══ Data shown

import Mathlib
import Summits.CriticalPhenomena.Ising3DConformalLimit.Theorems.PrecisionLaplacianTwoPointSpineGlueParseval
import Summits.CriticalPhenomena.Ising3DConformalLimit.Theorems.PrecisionLaplacianTwoPointSpineGlueSymbolLimit
import Summits.CriticalPhenomena.Ising3DConformalLimit.Theorems.PrecisionLaplacianTwoPointSpineGlueDirichlet
import HarnessLib

/-!
# TwoPointSpineGlue (route PrecisionLaplacian, item stmt-CriticalPhenomena-4805) — the scaling limit of block
# sums of the Green function (sharp Abelian asymptotics)

Helper file 15.  For the Green function `G_q = ∑_n P n` of an even heavy-tailed step law `q` on `ℤ³`
(symbol bound `1 − φ(k) ≥ c₁‖k‖^α`, tail profile as in `…SymbolLimit`, `0 < α < 2`), the block sums over
pairs of cubes of side `≍ δN` centred at `x_N ≍ N v` and at `0` have a scaling limit:

* `block_scaling_limit` — `N^{-(3+α)} ∑_{u,u' ∈ Λ_{⌊δN⌋}} G_q(x_N + u − u') → Λ(v, δ)` whenever
  `x_N / N → v` coordinatewise.

Proof.  By the polarized Parseval identity (`…Parseval.green_block_two_eq`) the block sum is
`(2π)^{-3} ∫_{[-π,π]³} cos(k·x_N) (∏_j D_M(k_j))² / (1 − φ(k)) dk` (`…Dirichlet.W_cube_eq`); after the
substitution `k = κ/N` the integrand converges pointwise off the coordinate hyperplanes
(`…Dirichlet.tendsto_inv_mul_dirichletRowSum`, `…SymbolLimit.symbol_scaling_limit` for `N^{-α}/(1 − φ(κ/N))`)
and is dominated by `c₁⁻¹ ∏_j m(κ_j)` (`…Dirichlet.rpow_mul_min_sq_le_majorant`), integrable on `ℝ³`.
Dominated convergence.  No definitions are introduced.
-/

noncomputable section

namespace Summit.CriticalPhenomena.Ising3DConformalLimit.Theorems.SpineGlue

open Finset Real Filter Topology MeasureTheory Literature.Probability.LatticeModels
open Literature.Barriers.CriticalPhenomena Literature.Barriers.CriticalPhenomena.SpreadOutIsing
open Summit.CriticalPhenomena.Ising3DConformalLimit.Theorems.EtaBoundsTransfer
open scoped BigOperators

════

_Work required_: Output the data once more, exactly as it appears above.

_Solution below_:
import Mathlib
import Summits.CriticalPhenomena.Ising3DConformalLimit.Theorems.PrecisionLaplacianTwoPointSpineGlueParseval
import Summits.CriticalPhenomena.Ising3DConformalLimit.Theorems.PrecisionLaplacianTwoPointSpineGlueSymbolLimit
import Summits.CriticalPhenomena.Ising3DConformalLimit.Theorems.PrecisionLaplacianTwoPointSpineGlueDirichlet
import HarnessLib

/-!
# TwoPointSpineGlue (route PrecisionLaplacian, item stmt-CriticalPhenomena-4805) — the scaling limit of block
# sums of the Green function (sharp Abelian asymptotics)

Helper file 15.  For the Green function `G_q = ∑_n P n` of an even heavy-tailed step law `q` on `ℤ³`
(symbol bound `1 − φ(k) ≥ c₁‖k‖^α`, tail profile as in `…SymbolLimit`, `0 < α < 2`), the block sums over
pairs of cubes of side `≍ δN` centred at `x_N ≍ N v` and at `0` have a scaling limit:

* `block_scaling_limit` — `N^{-(3+α)} ∑_{u,u' ∈ Λ_{⌊δN⌋}} G_q(x_N + u − u') → Λ(v, δ)` whenever
  `x_N / N → v` coordinatewise.

Proof.  By the polarized Parseval identity (`…Parseval.green_block_two_eq`) the block sum is
`(2π)^{-3} ∫_{[-π,π]³} cos(k·x_N) (∏_j D_M(k_j))² / (1 − φ(k)) dk` (`…Dirichlet.W_cube_eq`); after the
substitution `k = κ/N` the integrand converges pointwise off the coordinate hyperplanes
(`…Dirichlet.tendsto_inv_mul_dirichletRowSum`, `…SymbolLimit.symbol_scaling_limit` for `N^{-α}/(1 − φ(κ/N))`)
and is dominated by `c₁⁻¹ ∏_j m(κ_j)` (`…Dirichlet.rpow_mul_min_sq_le_majorant`), integrable on `ℝ³`.
Dominated convergence.  No definitions are introduced.
-/

noncomputable section

namespace Summit.CriticalPhenomena.Ising3DConformalLimit.Theorems.SpineGlue

open Finset Real Filter Topology MeasureTheory Literature.Probability.LatticeModels
open Literature.Barriers.CriticalPhenomena Literature.Barriers.CriticalPhenomena.SpreadOutIsing
open Summit.CriticalPhenomena.Ising3DConformalLimit.Theorems.EtaBoundsTransfer
open scoped BigOperators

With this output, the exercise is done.